Жур-жур, жур-жур, Лети скорей.

Марина, стыдливо прикрыв очи, усмехается:

Лети скорей, журавушка, Муравку щипать! Жур-жур, жур-жур, Муравку щипать.

Вся землянка полна песенных звуков, поднялся, растаял потолок, открылось высокое небо, щедро засеянное просом звезд, и туда, в небо, летят журавлиные стоны и вздохи Никанора. Он пел, и все шире становились его плечи, выше задиралась голова, все более гордым становился взгляд, все солнечнее отливала тяжелой медью расчесанная борода. Песенные слова он выговаривал с такой радостью, будто впервые произносил их, будто только что придумал и радовался, что они легко, просто дались ему, самые нужные, самые сокровенные.

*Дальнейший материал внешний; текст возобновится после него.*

universe u

variable {k : Type u} [Field k] {N : ℕ}

/-! ### Degree sums of the conditions -/

section Counting

variable {u m : ℕ}

/-- The degree sum `Σ (3 - |α|)^r` of the conditions of the one-subspace step is bounded by the
model sum over the maps `f : Fin u → Fin 3` with `Σ f ≤ 2`. [folklore] -/
theorem sum_pow_le_filter_of_degree_lt_three (S : Finset (Fin u →₀ ℕ))
    (hS : ∀ α ∈ S, α.degree < 3) (r : ℕ) :
    ∑ α ∈ S, (3 - α.degree) ^ r ≤
      (Finset.univ.filter (fun f : Fin u → Fin 3 => ∑ j, (f j : ℕ) ≤ 2)).sum
        (fun f => (3 - ∑ j, (f j : ℕ)) ^ r) := by
  classical
  have hle : ∀ α ∈ S, ∀ j, α j ≤ 2 := fun α hα j =>
    Nat.le_of_lt_succ (lt_of_le_of_lt (Finsupp.le_degree j α) (hS α hα))
  set φ : (Fin u →₀ ℕ) → (Fin u → Fin 3) := fun α j => (⟨min (α j) 2, by omega⟩ : Fin 3) with hφ
  have hdegφ : ∀ α ∈ S, ∑ j, ((φ α j : Fin 3) : ℕ) = α.degree := fun α hα => by
    rw [Finsupp.degree_eq_sum]
    exact Finset.sum_congr rfl fun j _ => min_eq_left (hle α hα j)
  have hinj : Set.InjOn φ ↑S := fun α hα β hβ h => by
    ext j
    have hj := congr_fun h j
    simp only [hφ, Fin.mk.injEq] at hj
    rwa [min_eq_left (hle α hα j), min_eq_left (hle β hβ j)] at hj
  have himage : S.image φ ⊆ Finset.univ.filter (fun f : Fin u → Fin 3 => ∑ j, (f j : ℕ) ≤ 2) := by
    intro f hf
    obtain ⟨α, hα, rfl⟩ := Finset.mem_image.1 hf
    rw [Finset.mem_filter, hdegφ α hα]
    exact ⟨Finset.mem_univ _, Nat.le_of_lt_succ (hS α hα)⟩
  calc ∑ α ∈ S, (3 - α.degree) ^ r
      = ∑ α ∈ S, (3 - ∑ j, ((φ α j : Fin 3) : ℕ)) ^ r :=
        Finset.sum_congr rfl fun α hα => by rw [hdegφ α hα]
    _ = ∑ f ∈ S.image φ, (3 - ∑ j, (f j : ℕ)) ^ r := by rw [Finset.sum_image hinj]
    _ ≤ _ := Finset.sum_le_sum_of_subset himage

/-- The degree sum of the conditions of the two-sub-frame step is bounded by the model sum over
the maps `f : Fin m → Fin 3` with `Σ f ≤ 2` and `f i₁ = 0 ∨ f i₂ = 0`. [folklore] -/
theorem sum_pow_le_filter_of_degree_lt_three_or (i₁ i₂ : Fin m) (S : Finset (Fin m →₀ ℕ))
    (hS : ∀ α ∈ S, α.degree < 3 ∧ (α i₁ = 0 ∨ α i₂ = 0)) (r : ℕ) :
    ∑ α ∈ S, (3 - α.degree) ^ r ≤
      (Finset.univ.filter (fun f : Fin m → Fin 3 =>
        ∑ j, (f j : ℕ) ≤ 2 ∧ (f i₁ = 0 ∨ f i₂ = 0))).sum (fun f => (3 - ∑ j, (f j : ℕ)) ^ r) := by
  classical
  have hle : ∀ α ∈ S, ∀ j, α j ≤ 2 := fun α hα j =>
    Nat.le_of_lt_succ (lt_of_le_of_lt (Finsupp.le_degree j α) (hS α hα).1)
  set φ : (Fin m →₀ ℕ) → (Fin m → Fin 3) := fun α j => (⟨min (α j) 2, by omega⟩ : Fin 3) with hφ
  have hdegφ : ∀ α ∈ S, ∑ j, ((φ α j : Fin 3) : ℕ) = α.degree := fun α hα => by
    rw [Finsupp.degree_eq_sum]
    exact Finset.sum_congr rfl fun j _ => min_eq_left (hle α hα j)
  have hinj : Set.InjOn φ ↑S := fun α hα β hβ h => by
    ext j
    have hj := congr_fun h j
    simp only [hφ, Fin.mk.injEq] at hj
    rwa [min_eq_left (hle α hα j), min_eq_left (hle β hβ j)] at hj
  have himage : S.image φ ⊆ Finset.univ.filter (fun f : Fin m → Fin 3 =>
      ∑ j, (f j : ℕ) ≤ 2 ∧ (f i₁ = 0 ∨ f i₂ = 0)) := by
    intro f hf
    obtain ⟨α, hα, rfl⟩ := Finset.mem_image.1 hf
    rw [Finset.mem_filter, hdegφ α hα]
    refine ⟨Finset.mem_univ _, Nat.le_of_lt_succ (hS α hα).1, ?_⟩
    rcases (hS α hα).2 with h | h
    · left; exact Fin.ext (by simp [hφ, h])
    · right; exact Fin.ext (by simp [hφ, h])
  calc ∑ α ∈ S, (3 - α.degree) ^ r
      = ∑ α ∈ S, (3 - ∑ j, ((φ α j : Fin 3) : ℕ)) ^ r :=
        Finset.sum_congr rfl fun α hα => by rw [hdegφ α hα]
    _ = ∑ f ∈ S.image φ, (3 - ∑ j, (f j : ℕ)) ^ r := by rw [Finset.sum_image hinj]
    _ ≤ _ := Finset.sum_le_sum_of_subset himage

/-- `C₁` count for the one-subspace step, `u = 0`: the empty monomial, degree `3`. [folklore] -/
theorem sum_filter_fin_zero_pow_one :
    (Finset.univ.filter (fun f : Fin 0 → Fin 3 => ∑ j, (f j : ℕ) ≤ 2)).sum
      (fun f => (3 - ∑ j, (f j : ℕ)) ^ 1) = 3 := by
  decide

/-- `C₁` count for the one-subspace step, `u = 1`: degrees `3, 2, 1`. [folklore] -/
theorem sum_filter_fin_one_pow_one :
    (Finset.univ.filter (fun f : Fin 1 → Fin 3 => ∑ j, (f j : ℕ) ≤ 2)).sum
      (fun f => (3 - ∑ j, (f j : ℕ)) ^ 1) = 6 := by
  decide

/-- `C₁` count for the one-subspace step, `u = 2`: degrees `3, 2, 2, 1, 1, 1`. [folklore] -/
theorem sum_filter_fin_two_pow_one :
    (Finset.univ.filter (fun f : Fin 2 → Fin 3 => ∑ j, (f j : ℕ) ≤ 2)).sum
      (fun f => (3 - ∑ j, (f j : ℕ)) ^ 1) = 10 := by
  decide

/-- `C₁` count for two lines through the origin (`d = 0`): `9`. [folklore] -/
theorem sum_filter_fin_two_or_pow_one :
    (Finset.univ.filter (fun f : Fin 2 → Fin 3 =>
      ∑ j, (f j : ℕ) ≤ 2 ∧ (f 1 = 0 ∨ f 0 = 0))).sum (fun f => (3 - ∑ j, (f j : ℕ)) ^ 1) = 9 := by
  decide

/-- `C₁` count for two `2`-spaces through a common line (`d = 1`): `14`. [folklore] -/
theorem sum_filter_fin_three_or_pow_one :
    (Finset.univ.filter (fun f : Fin 3 → Fin 3 =>
      ∑ j, (f j : ℕ) ≤ 2 ∧ (f 1 = 0 ∨ f 0 = 0))).sum (fun f => (3 - ∑ j, (f j : ℕ)) ^ 1) = 14 := by
  decide

/-- `C₁` count for two `3`-spaces through a common `2`-space (`d = 2`): `20`. [folklore] -/
theorem sum_filter_fin_four_or_pow_one :
    (Finset.univ.filter (fun f : Fin 4 → Fin 3 =>
      ∑ j, (f j : ℕ) ≤ 2 ∧ (f 1 = 0 ∨ f 0 = 0))).sum (fun f => (3 - ∑ j, (f j : ℕ)) ^ 1) = 20 := by
  decide

end Counting

/-! ### The greedy steps over a `C_r` field -/

section Steps

variable {u m : ℕ}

Умолкли певцы, призадумались. И никто не смеет порвать тишину. Даже Кузьма не шевелится, не раскрывает рта. Никогда еще не видел своего деда таким.

И Марина не может оторвать глаз от своего Никанора. Смотрит на морщинистые щеки, изъеденные шахтерской пылью, и не видит их. Перед ней ясное, как полный светлый месяц, лицо доброго молодца, по прозвищу Красный Никанор. Из края в край, по всем берегам Азовского моря, на той, кубанской стороне, и на этой, донской, известен светлоокий детина, первый молотобоец, первый косарь, первый песенник, первый добытчик камня, первый танцор, двужильный пахарь, всем девчатам желанный парубок. Любая девка, самая богатая, с большим приданым пошла бы за Никанора, а он выбрал ее, бедную, голоногую, в одной домотканного полотна рубашке. И вспомнилось старой, как она стала женой Никанора. Не было у него ни дома, ни хаты, ни сарая. Батрачил он в то время на хуторах, около Миуса: садовничал. Жил в камышовом шалаше, на берегу реки, в неоглядном вишневом саду. Молодые деревца, обсыпанные белыми цветами, бегут друг за дружкой по солнечному косогору, спускаются к самой реке, к берегу, густо заросшему весенней и нежно-зеленой муравой. Цветут вишни на земле, цветут отраженные в весенней воде. И вот сюда-то, в свои вишневые владения, и привел Никанор молодую жену, красавушку Марину, тут и любил, и кохал и лелеял ее под неумолкаемые от зари до зари соловьиные песни, под стон горлицы, под печальное кукование кукушки… Давно живет на земле Марина, много горя вытерпела, внука дождалась, а вишневый сад в цвету До сих пор не ушел из ее сердца, и соловьиные песни еще и поныне тревожат ее.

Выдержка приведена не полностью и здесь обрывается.